Reasons to avoid Javascript CDNs

https://blog.wesleyac.com/posts/why-not-javascript-cdn

Many javascript projects have install instructions recommending that people use a CDN like jsdelivr or unpkg to include the code on their website. This has the advantage that it's quicker to get started with, and it's often claimed to load faster. However, it also has downsides when it comes to privacy, security, and systemic risk, and it may actually be slower in some common cases. Here are some reasons not to use a javascript CDN, and some alternatives to consider instead.

Systemic Risk

The big javascript CDNs are used by huge numbers of people — cdnjs brags that it's on 12.5% of websites on the internet, and serves more that 200 billion requests per month, jsdelivr serves nearly 100 billion requests per month, and unpkg serves ~2.4 billion unique IP addresses per month. This means that one of these CDNs going down, or an attacker hacking one of them would have a huge impact all over society — we already see this category of problem with large swaths of the internet going down every time cloudflare or AWS has an outage.
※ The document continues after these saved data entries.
/-- **Free-boundary infinite-volume limits are lattice Yang–Mills DLR states.** Every weak
subsequential limit of the free-boundary Wilson measures on the centred cubes
(`Sweep1.IsInfiniteVolumeLimit`) satisfies the DLR equations of `ymSpecification ρ β`
(Georgii 2011, Thm. 4.17; Friedli–Velenik 2017, Thm. 6.26 with Exercise 6.14: free boundary
conditions; Seiler LNP 159 Ch. 2). For bounded continuous `F` the cubes eventually contain all
plaquettes touching `Δ`, so `μ_{Λ_L}(F) = μ_{Λ_L}(γ_Δ F)`
(`integral_zdWilsonMeasure_eq_integral_integral_ymSpecification`); `γ_Δ F` is bounded continuous
(Feller), so the identity passes to the limit, and bounded continuous functions determine finite
Borel measures on the compact metrisable configuration space. [cite: Georgii2011, Thm. 4.17] -/
theorem mem_ymGibbsMeasures_of_isInfiniteVolumeLimit (hρ : Continuous ρ) {β : ℝ}
    {μ : Measure (ZdGaugeConfig d G)} (hμ : IsInfiniteVolumeLimit ρ β μ) :
    μ ∈ ymGibbsMeasures ρ β := by
  classical
  obtain ⟨hprob, φ, hφ, hlim⟩ := hμ
  refine ⟨hprob, fun Δ A hA => ?_⟩
  -- Step 1: `μ(F) = μ(γ_Δ F)` for bounded continuous `F`
  have core : ∀ F : ZdGaugeConfig d G → ℝ, Continuous F → ∀ C : ℝ, (∀ U, |F U| ≤ C) →
      ∫ U, F U ∂μ = ∫ η, (∫ U, F U ∂(ymSpecification ρ β Δ η)) ∂μ := by
    intro F hFc C hC
    have hbdd : ∀ {g : ZdGaugeConfig d G → ℝ} {C : ℝ}, (∀ U, |g U| ≤ C) →
        Bornology.IsBounded (Set.range g) := fun {g C} hg =>
      isBounded_iff_forall_norm_le.2 ⟨C, by rintro _ ⟨U, rfl⟩; simpa [Real.norm_eq_abs] using hg U⟩
    have h1 := hlim F hFc (hbdd hC)
    have hγc := QuantumLattice.continuous_integral_ymSpecification ρ hρ β Δ hFc hC
    have hγb := QuantumLattice.abs_integral_ymSpecification_le ρ hρ β Δ hC
    have h2 := hlim (fun η => ∫ U, F U ∂(ymSpecification ρ β Δ η)) hγc (hbdd hγb)
    have hev : ∀ᶠ k in atTop, zdExpect ρ β (box d (φ k)) F =
        zdExpect ρ β (box d (φ k)) fun η => ∫ U, F U ∂(ymSpecification ρ β Δ η) :=
      (hφ.tendsto_atTop.eventually (eventually_plaquettesTouching_mem_plaquettesIn_box Δ)).mono
        fun k hk => integral_zdWilsonMeasure_eq_integral_integral_ymSpecification ρ hρ β hk hFc
    exact tendsto_nhds_unique (h1.congr' hev) h2
  -- Step 2: `μ = μ γ_Δ` as measures, tested on bounded continuous functions
  have hκ : Measurable (ymSpecification ρ β Δ) :=
    Measure.measurable_of_measurable_coe _ fun s hs =>
      QuantumLattice.measurable_ymSpecification_apply ρ hρ β Δ hs
  have hμeq : μ = μ.bind (ymSpecification ρ β Δ) := by
    refine ext_of_forall_lintegral_eq_of_IsFiniteMeasure fun f => ?_
    have hfm : Measurable fun x => (f x : ENNReal) :=
      measurable_coe_nnreal_ennreal.comp f.continuous.measurable
    rw [Measure.lintegral_bind hκ.aemeasurable hfm.aemeasurable]
    have hfc : Continuous fun x => (f x : ℝ) := NNReal.continuous_coe.comp f.continuous
    have hfb : ∀ x, |(f x : ℝ)| ≤ nndist f 0 := fun x => by
      rw [abs_of_nonneg (f x).coe_nonneg]
      exact_mod_cast BoundedContinuousFunction.NNReal.upper_bound f x
    have hint : ∀ (m : Measure (ZdGaugeConfig d G)) [IsFiniteMeasure m],
        ∫⁻ x, (f x : ENNReal) ∂m = ENNReal.ofReal (∫ x, (f x : ℝ) ∂m) := by
      intro m _
      rw [← BoundedContinuousFunction.toReal_lintegral_coe_eq_integral,
        ENNReal.ofReal_toReal (BoundedContinuousFunction.lintegral_lt_top_of_nnreal m f).ne]
    have hpt : (fun η => ∫⁻ x, (f x : ENNReal) ∂(ymSpecification ρ β Δ η)) = fun η =>
        ENNReal.ofReal (∫ x, (f x : ℝ) ∂(ymSpecification ρ β Δ η)) :=
      funext fun η => by
        haveI := QuantumLattice.isProbabilityMeasure_ymSpecification ρ hρ β Δ η
        exact hint _
    rw [hint μ, hpt, ← ofReal_integral_eq_lintegral_ofReal]
    · rw [core _ hfc _ hfb]
    · exact QuantumLattice.integrable_of_bound
        (QuantumLattice.continuous_integral_ymSpecification ρ hρ β Δ hfc hfb).aestronglyMeasurable
        (QuantumLattice.abs_integral_ymSpecification_le ρ hρ β Δ hfb)
    · exact ae_of_all _ fun η => integral_nonneg fun x => (f x).coe_nonneg
  -- Step 3: the DLR equation for `A`
  calc ∫⁻ η, ymSpecification ρ β Δ η A ∂μ = (μ.bind (ymSpecification ρ β Δ)) A :=
        (Measure.bind_apply hA hκ.aemeasurable).symm
    _ = μ A := by rw [← hμeq]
There's a fundamental tradeoff here between efficiency and resiliency, and when 12.5% of the internet can have an outage because of one provider going down, I think we've swung way too far away from resiliency, as a society.

Privacy

The most major concern that stems from this centralization is that of privacy — in the normal case, the only people who know when you visit a website are the people running that website, and the operators of the internet infrastructure between your computer and the server (which is also shockingly centralized, but that's a story for another day). When a website includes a javascript file with a CDN, that CDN is then able to tell that you've visited that website. Most people realize that companies like Google keep a profile of nearly everywhere you go on the web, but normal people haven't even heard of Cloudflare, and despite that, they have a similarly complete picture of where you go on the internet. They pinky promise that they won't sell logs (privacy policy subject to unilateral change by them at any point, of course), and you just have to hope that they won't get hacked.
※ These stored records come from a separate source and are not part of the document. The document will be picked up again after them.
/-- **Energies of pairs**: `E_k(y ↦ (f y, g y)) ≤ E_k(f) + E_k(g)` for smooth maps. [folklore] -/
theorem sobolevEnergy_prodMk_le {F G : Type*} [NormedAddCommGroup F] [NormedSpace ℝ F] [NormedAddCommGroup G] [NormedSpace ℝ G] (k : ℕ) :
    ∀ {f : E' → F} {g : E' → G}, ContDiff ℝ ∞ f → ContDiff ℝ ∞ g →
      sobolevEnergy k (fun y ↦ (f y, g y)) ≤ sobolevEnergy k f + sobolevEnergy k g := by
  induction k with
  | zero =>
    intro f g hf _
    simp only [sobolevEnergy_zero_left]
    have hm : AEMeasurable (fun y ↦ ‖f y‖ₑ ^ 2) volume := ((continuous_enorm.comp hf.continuous).measurable.pow_const 2).aemeasurable
    rw [← lintegral_add_left' hm]
    exact lintegral_mono fun y ↦ enorm_prod_sq_le (f y, g y)
  | succ k ih =>
    intro f g hf hg
    set e := stdOrthonormalBasis ℝ E' with he
    rw [sobolevEnergy_succ, sobolevEnergy_succ, sobolevEnergy_succ]
    have hm : AEMeasurable (fun y ↦ ‖f y‖ₑ ^ 2) volume := ((continuous_enorm.comp hf.continuous).measurable.pow_const 2).aemeasurable
    have h0 : (∫⁻ y, ‖(f y, g y)‖ₑ ^ 2) ≤ (∫⁻ y, ‖f y‖ₑ ^ 2) + ∫⁻ y, ‖g y‖ₑ ^ 2 := by
      rw [← lintegral_add_left' hm]; exact lintegral_mono fun y ↦ enorm_prod_sq_le (f y, g y)
    have hfi : ∀ i, ContDiff ℝ ∞ fun y ↦ fderiv ℝ f y (e i) := fun i ↦ (hf.fderiv_right (m := ∞) (by norm_cast)).clm_apply contDiff_const
    have hgi : ∀ i, ContDiff ℝ ∞ fun y ↦ fderiv ℝ g y (e i) := fun i ↦ (hg.fderiv_right (m := ∞) (by norm_cast)).clm_apply contDiff_const
    have hderiv : ∀ i, (fun y ↦ fderiv ℝ (fun y ↦ (f y, g y)) y (e i)) = fun y ↦ (fderiv ℝ f y (e i), fderiv ℝ g y (e i)) := by
      intro i; funext y
      rw [DifferentiableAt.fderiv_prodMk ((hf.differentiable (by simp)) y) ((hg.differentiable (by simp)) y)]
      rfl
    calc (∫⁻ y, ‖(f y, g y)‖ₑ ^ 2) + ∑ i, sobolevEnergy k (fun y ↦ fderiv ℝ (fun y ↦ (f y, g y)) y (e i))
        ≤ ((∫⁻ y, ‖f y‖ₑ ^ 2) + ∫⁻ y, ‖g y‖ₑ ^ 2) + ∑ i, (sobolevEnergy k (fun y ↦ fderiv ℝ f y (e i)) + sobolevEnergy k (fun y ↦ fderiv ℝ g y (e i))) := by
          refine add_le_add h0 (Finset.sum_le_sum fun i _ ↦ ?_)
          rw [hderiv i]
          exact ih (hfi i) (hgi i)
      _ = _ := by rw [Finset.sum_add_distrib]; ring

/-- **Energies of the jet**: `E_k(𝔷) ≤ E_k(z) + E_k(Dz)`. [folklore] -/
theorem sobolevEnergy_jetOf_le (k : ℕ) {z : E' → W} (hz : ContDiff ℝ ∞ z) :
    sobolevEnergy k (jetOf z) ≤ sobolevEnergy k z + sobolevEnergy k (fderiv ℝ z) :=
  sobolevEnergy_prodMk_le k hz (hz.fderiv_right (m := ∞) (by norm_cast))

omit [MeasurableSpace E'] [BorelSpace E'] in
/-- The operator norm through the frame (general normed codomain): `‖D‖² ≤ n Σᵢ ‖D bᵢ‖²`.
[folklore] -/
theorem opNorm_sq_le_sum' {V : Type*} [NormedAddCommGroup V] [NormedSpace ℝ V] (D : E' →L[ℝ] V) :
    ‖D‖ ^ 2 ≤ (Module.finrank ℝ E' : ℝ) * ∑ i, ‖D (stdOrthonormalBasis ℝ E' i)‖ ^ 2 := by
  set e := stdOrthonormalBasis ℝ E' with he
  set S := ∑ i, ‖D (e i)‖ ^ 2 with hS
  have hS0 : 0 ≤ S := Finset.sum_nonneg fun i _ ↦ sq_nonneg _
  have hbound : ∀ x, ‖D x‖ ≤ Real.sqrt ((Module.finrank ℝ E' : ℝ) * S) * ‖x‖ := by
    intro x
    have hx : D x = ∑ i, (inner ℝ (e i) x) • D (e i) := by
      conv_lhs => rw [← e.sum_repr' x]
      rw [map_sum]; exact Finset.sum_congr rfl fun i _ ↦ by rw [map_smul]
    rw [hx]
    refine (norm_sum_le _ _).trans ?_
    have h1 : ∑ i, ‖(inner ℝ (e i) x) • D (e i)‖ = ∑ i, |inner ℝ (e i) x| * ‖D (e i)‖ := by
      refine Finset.sum_congr rfl fun i _ ↦ ?_; rw [norm_smul, Real.norm_eq_abs]
    rw [h1]
    have hcs := Real.sum_mul_le_sqrt_mul_sqrt Finset.univ (fun i ↦ |inner ℝ (e i) x|) (fun i ↦ ‖D (e i)‖)
    refine hcs.trans ?_
    have hpar : ∑ i, |inner ℝ (e i) x| ^ 2 = ‖x‖ ^ 2 := by
      have h := e.sum_sq_norm_inner_left x
      simp only [Real.norm_eq_abs] at h ⊢
      simpa [sq_abs, real_inner_comm] using h
    rw [hpar, Real.sqrt_sq (norm_nonneg _), mul_comm]
    refine mul_le_mul_of_nonneg_right (Real.sqrt_le_sqrt ?_) (norm_nonneg _)
    rw [← hS]
    rcases Nat.eq_zero_or_pos (Module.finrank ℝ E') with h0 | hpos
    · have : S = 0 := by
        rw [hS]; exact Finset.sum_eq_zero fun i _ ↦ absurd i.2 (by omega)
      simp [this]
    · exact le_mul_of_one_le_left hS0 (by exact_mod_cast hpos)
  have hop : ‖D‖ ≤ Real.sqrt ((Module.finrank ℝ E' : ℝ) * S) := ContinuousLinearMap.opNorm_le_bound _ (Real.sqrt_nonneg _) hbound
  calc ‖D‖ ^ 2 ≤ (Real.sqrt ((Module.finrank ℝ E' : ℝ) * S)) ^ 2 := pow_le_pow_left₀ (norm_nonneg _) hop 2
    _ = (Module.finrank ℝ E' : ℝ) * S := Real.sq_sqrt (by positivity)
(If you want to avoid getting tracked this way, Decentraleyes is a useful browser extension)

Speed

One of the significant benefits touted by CDNs is speed, but this doesn't make as much sense as it once did.

First off, modern browsers don't cache requests to CDNs across multiple domains, since that can be used to track users — this means that even if someone has already downloaded the library you're including from the CDN on one website, they'll have to download it again when they visit your website. Note that this re-downloading doesn't actually protect against any of the privacy concerns mentioned above (and in fact makes them much worse), it's only to stop random websites from being able to tell what other websites you've visited via cache timing attacks.

Secondly, if you're using HTTP/2 or HTTP/3 and including javascript files that aren't huge, it's likely going to be faster to download the javascript file from the same place the website is hosted due to multiplexing — particularly, DNS resolution and TLS setup often dominate the time taken to load the first connection to a new domain. Hosting the javascript files on the same server as the HTML allows you to avoid all of that, and thus will typically actually be faster for small files, since a single connection can be used. You can test this yourself pretty easily — look at the "DNS Resolution", "Connecting", and "TLS Setup" sections in the "Network" tab of the browser devtools — this is often more than half of the time for the first request! This is also something that is likely to be worse on slower connections than on faster ones.

Security

Beyond just privacy, it's reasonable to be concerned that an attacker might be able to compromise end-users by hacking a CDN. Luckily, there is a way to protect against this — modern web browsers have a feature called Subresource Integrity, which allows you to specify a hash of the expected contents of a script tag (if you're using libraries via a CDN, you should be doing this! It's pretty simple, and has nothing but upside in terms of security).

Unfortunately, this doesn't yet work in all cases — if a library is split into multiple files (to reduce initial load time/size), browsers currently only allow the main file to have a SRI hash specified. I'm hopeful that this can be fixed in the future, but it's not there yet. (To be clear, using SRI on the initial bundle still provides a meaningful increase in security — the fact that it doesn't work in some, frankly somewhat niche cases isn't a reason not to use it in general!)

What to do instead

The takeaway here is that if you're using a CDN for any reason other than laziness, it's likely not a good reason.

What I do is just download the library that I want and include the files in my repo, just like any other source file. I usually do this in a directory called vendored or 3p, and be sure to include the version number of the package that I downloaded in the filename. This takes maybe 60 seconds more work than including the CDN version, which seems worth it to me for the privacy, robustness, and speed benefits.

If you are going to use a CDN, at the very least, include a SRI hash — they're super easy to generate with this tool. And if you're a library author who writes install instructions recommending the use of a CDN, definitely include a SRI hash — that way people don't need to know to do it themselves, they can just copy and paste it.